How do you get this Bull's Eye?

On p. 226 of Mayo's book, she shows a figure (7.2) where 500 points are distributed on the bull's eye; this figure is reproduced from Perrin's Atoms, p. 118, Fig. 10. Since Mayo's explanation is short, many readers (who are unfamiliar with experiments and manipulations of experimental data) may wonder how this figure is obtained. The point at issue is that how we can verify the assumption that the Brownian motion is "entirely irregular". Here is the original text (by Perrin):

Another and still more striking verification, which was suggested to me by Langevin, is obtained by shifting the observed horizontal displacements in directions parallel to themselves, so as to give them all a common origin. The extremities of the vectors obtained in this way should distribute themselves about that origin as the shots fired at a target distribute themselves about the bull's eye. This is seen in the figure given below (Fig. 10), on which 500 of my observations with grains of radius .367°æ are recorded; positions of grains were noted every 30 seconds. (Perrin, Atoms, 118)

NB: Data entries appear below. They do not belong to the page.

import Mathlib
import HarnessLib
import Summits.HubbardSuperconductivity.HubbardSuperconductivity.Theorems.KLProgrammeKLRegimeWickBlockGluing
import Literature.Probability.LatticeModels.UrsellExplicitFormula

/-!
# Route `KLProgramme` — ENGINE child (E2-v9): the WICK CUMULANT PARTITION FORMULA
# (E2-WICK-ROADMAP §5 (i), second half; cell gate-hubbard-kl, seat p1 g8)

On the replica labels `Fin n × Γ` (clusters = replicas, `cl = Prod.fst`): `M′ a` = the Wick-ORDERED vertex `e^{−Δ_{D+C}} w_a` placed in replica `a`,
`M a` = the Wick vertex `w_a` placed in replica `a`, `m′ = convMoment (allCov C) M′` (the plain `C`-moments of the step), `ν = convMoment (offCov (D+C)) M`
(the Wick moments: inter-replica lines only, p489692).  Then for every nonempty set `W` of replicas:

  `e^{Δ_{allCov D}} ( 𝓔ᵀ_C(W) ) = Σ_{π ∈ setPartitions W} (−1)^{|π|−1} (|π|−1)! · e^{Δ_{interCov π (allCov D)}} ( ∏_{B∈π} ν(B) )`      (`wickCumulant_partition`)

where `𝓔ᵀ_C(W) = ursellOf m′ W` is the truncated expectation of the step (connected in the `C`-lines) and `interCov π (allCov D)` = the soft lines BETWEEN
different blocks of `π`.  In words: the soft smearing of the step's cumulant is the Möbius sum over partitions of the replicas into blocks, each block carrying
its WICK moment (all inter-replica `D+C` lines inside the block, no self-lines), the blocks glued by inter-block `D`-lines only.  (The familiar reading —
«g-connected graphs, D-lines anywhere between distinct vertices, no self-contraction» — is this formula after expanding each `ν(B)` in `treeOp`
form, `ursellOf_wickMoment_eq_treeOp`.)  Ingredients: `ursellOf_eq_sum_setPartitions` (Möbius), `gaussConv_prod_blocks` (gluing, p490508),
`evenGaussConv_allCov_convMoment_eq` (Wick moments, p489692), and `gaussConv_inCov_eq_of_mem` (pairs with a leg outside a block's support act trivially).
Proved; no definitions; nothing about the model is asserted.
-/

noncomputable section

namespace Summit.HubbardSuperconductivity.HubbardSuperconductivity.Theorems.KLRegimeWick

set_option linter.dupNamespace false -- summit = problem name (single-conjunct summit), D-0017

open Literature.MathematicalPhysics.QuantumLattice GrassmannAlgebra Finset Matrix
open Literature.Probability.LatticeModels

section Generic

variable (R : Type*) [CommRing R] [Algebra ℚ R] {Γ' : Type*} [Fintype Γ'] [DecidableEq Γ'] {ι : Type*} [DecidableEq ι] (cl : Γ' → ι)

/-- **A covariance charging only pairs with a leg outside `S` fixes the elements supported on `S`.** -/
theorem gaussConv_eq_self_of_mem (C' : Matrix Γ' Γ' R) {S : Set Γ'} (hC : ∀ X Y, X ∈ S → Y ∈ S → C' X Y = 0)
    {a : GrassmannAlgebra R Γ'} (ha : a ∈ fieldSubalgebra R S) : gaussConv R C' a = a := by
  rw [gaussConv_def]
  exact exp_apply_eq_self_of_apply_eq_zero R (isNilpotent_grassmannLaplacian R C') (grassmannLaplacian_eq_zero_of_mem R C' hC ha)

omit [DecidableEq ι] in
/-- **Restricting to a block costs nothing on block-supported elements**: `e^{Δ_{inCov A E}} a = e^{Δ_E} a` for `a` supported on the clusters of `A`. -/
theorem gaussConv_inCov_eq_of_mem (A : Set ι) [DecidablePred (· ∈ A)] (E : Matrix Γ' Γ' R) {a : GrassmannAlgebra R Γ'}
    (ha : a ∈ fieldSubalgebra R (cl ⁻¹' A)) : gaussConv R (inCov R cl A E) a = gaussConv R E a := by
  have hE := cov_eq_in_add_out_add_cross R cl A E
  conv_rhs => rw [hE, add_assoc, gaussConv_add_apply]
  rw [gaussConv_eq_self_of_mem R (outCov R cl A E + crossCovOf R cl A E) (S := cl ⁻¹' A) ?_ ha]
  intro X Y hX hY
  simp only [Set.mem_preimage] at hX hY
  simp [outCov, crossCovOf, hX, hY]

end Generic

section Replica

variable (R : Type*) [CommRing R] [Algebra ℚ R] {Γ : Type*} [Fintype Γ] [DecidableEq Γ] {n : ℕ}

/-- The Wick-ordered replicas `M′ a` and their `C`-moments are supported on their replica sets. -/
theorem coe_convMoment_replica_mem (C' : Matrix (Fin n × Γ) (Fin n × Γ) R) (x : Fin n → evenPart R Γ) (B : Finset (Fin n)) :
    ((convMoment R C' (fun a => replicaCopyEven R a (x a)) B : evenPart R (Fin n × Γ)) : GrassmannAlgebra R (Fin n × Γ)) ∈
      fieldSubalgebra R ((Prod.fst : Fin n × Γ → Fin n) ⁻¹' (↑B : Set (Fin n))) := by
  rw [convMoment, coe_evenGaussConv]
  exact gaussConv_mem_fieldSubalgebra R _
    (coe_prod_mem_fieldSubalgebra_preimage R (Prod.fst : Fin n × Γ → Fin n) (fun v => coe_replicaCopyEven_mem_cluster R x v) B)

/-- **`wickCumulant_partition` — the Wick cumulant partition formula.**  With `M′ a = copy_a(e^{−Δ_{D+C}} w_a)`, `M a = copy_a(w_a)`,
`ν = convMoment (offCov (D+C)) M`, for every nonempty `W`:
`e^{Δ_{allCov D}}(ursellOf (convMoment (allCov C) M′) W) = Σ_{π ∈ setPartitions W} (−1)^{|π|−1}(|π|−1)! • e^{Δ_{interCov fst π (allCov D)}}(∏_{B∈π} ν B)`. -/
theorem wickCumulant_partition (C D : Matrix Γ Γ R) (w : Fin n → evenPart R Γ) {W : Finset (Fin n)} (hW : W.Nonempty) :
    gaussConv R (allCov R D)
        ((ursellOf (convMoment R (allCov R C) (fun a => replicaCopyEven R a ⟨gaussConv R (-(D + C)) (w a), gaussConv_neg_mem_evenPart R _ (w a)⟩)) W :
          evenPart R (Fin n × Γ)) : GrassmannAlgebra R (Fin n × Γ)) =
      ∑ π ∈ setPartitions W, ((-1 : R) ^ (π.card - 1) * ((π.card - 1).factorial : R)) •
        gaussConv R (interCov R (Prod.fst : Fin n × Γ → Fin n) π (allCov R D))
          ((∏ B ∈ π, convMoment R (offCov R (D + C)) (fun a => replicaCopyEven R a (w a)) B : evenPart R (Fin n × Γ)) :
            GrassmannAlgebra R (Fin n × Γ)) := by
  set M' : Fin n → evenPart R (Fin n × Γ) := fun a =>
    replicaCopyEven R a ⟨gaussConv R (-(D + C)) (w a), gaussConv_neg_mem_evenPart R _ (w a)⟩ with hM'
  set M : Fin n → evenPart R (Fin n × Γ) := fun a => replicaCopyEven R a (w a) with hM
  -- Möbius form of the Ursell function (moments multiplicative over the blocks)
  rw [ursellOf_eq_sum_setPartitions _ (convMoment_empty R _ M') hW]
  rw [AddSubmonoidClass.coe_finsetSum, map_sum]
  refine Finset.sum_congr rfl fun π hπ => ?_
  have hπ' : IsSetPartition W π := mem_setPartitions.1 hπ
  -- the coefficient is a scalar
  have hcoef : (((-1 : evenPart R (Fin n × Γ)) ^ (π.card - 1) * ((π.card - 1).factorial : evenPart R (Fin n × Γ)) *
      ∏ B ∈ π, convMoment R (allCov R C) M' B : evenPart R (Fin n × Γ)) : GrassmannAlgebra R (Fin n × Γ)) =
      ((-1 : R) ^ (π.card - 1) * ((π.card - 1).factorial : R)) •
        ((∏ B ∈ π, convMoment R (allCov R C) M' B : evenPart R (Fin n × Γ)) : GrassmannAlgebra R (Fin n × Γ)) := by
    rw [Subalgebra.coe_mul, Subalgebra.coe_mul, Algebra.smul_def, map_mul, map_pow, map_neg, map_one, map_natCast]
    simp
  rw [hcoef, map_smul]
  congr 1
  -- block gluing with `E = allCov D`, clusters = replicas, blocks of `π`
  have hdisj : ∀ B ∈ π, ∀ B' ∈ π, B ≠ B' → Disjoint B B' := fun B hB B' hB' hne => hπ'.disjoint hB hB' hne
  rw [gaussConv_prod_blocks R (Prod.fst : Fin n × Γ → Fin n) (fun B => convMoment R (allCov R C) M' B)
    (fun B => coe_convMoment_replica_mem R _ _ B) π hdisj (allCov R D)]
  congr 2
  refine Finset.prod_congr rfl fun B _ => Subtype.ext ?_
  -- inside a block: restrict freely, then the Wick-moment identity
  change gaussConv R (inCov R Prod.fst (↑B : Set (Fin n)) (allCov R D)) (convMoment R (allCov R C) M' B : GrassmannAlgebra R (Fin n × Γ)) =
    (convMoment R (offCov R (D + C)) M B : GrassmannAlgebra R (Fin n × Γ))
  rw [gaussConv_inCov_eq_of_mem R Prod.fst (↑B : Set (Fin n)) (allCov R D) (coe_convMoment_replica_mem R _ _ B)]
  have h := congrArg Subtype.val (evenGaussConv_allCov_convMoment_eq R C D w B)
  simpa only [coe_evenGaussConv] using h

end Replica

end Summit.HubbardSuperconductivity.HubbardSuperconductivity.Theorems.KLRegimeWick

end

I will show, in a rough outline, starting from "raw data", how you arrive at the bull's eye figure. See the folllowing chart. Notice that each of the "raw data" (1)-(3) may become more complex, if the timing of each step is shortened (e.g., if you record positions every 20 seconds, the path becomes more ragged). If we may take Perrin's words (in the last sentence) literally, he recorded the displacement of a grain only once (in this case), after 30 seconds, so that each vector comes directly from the datum. As regards the nature of "500 observations", he does not say anything; they may be observations of a single grain (in 500 steps), or observations of a number of similar grains. The presumption is that the conclusion is not affected in either case.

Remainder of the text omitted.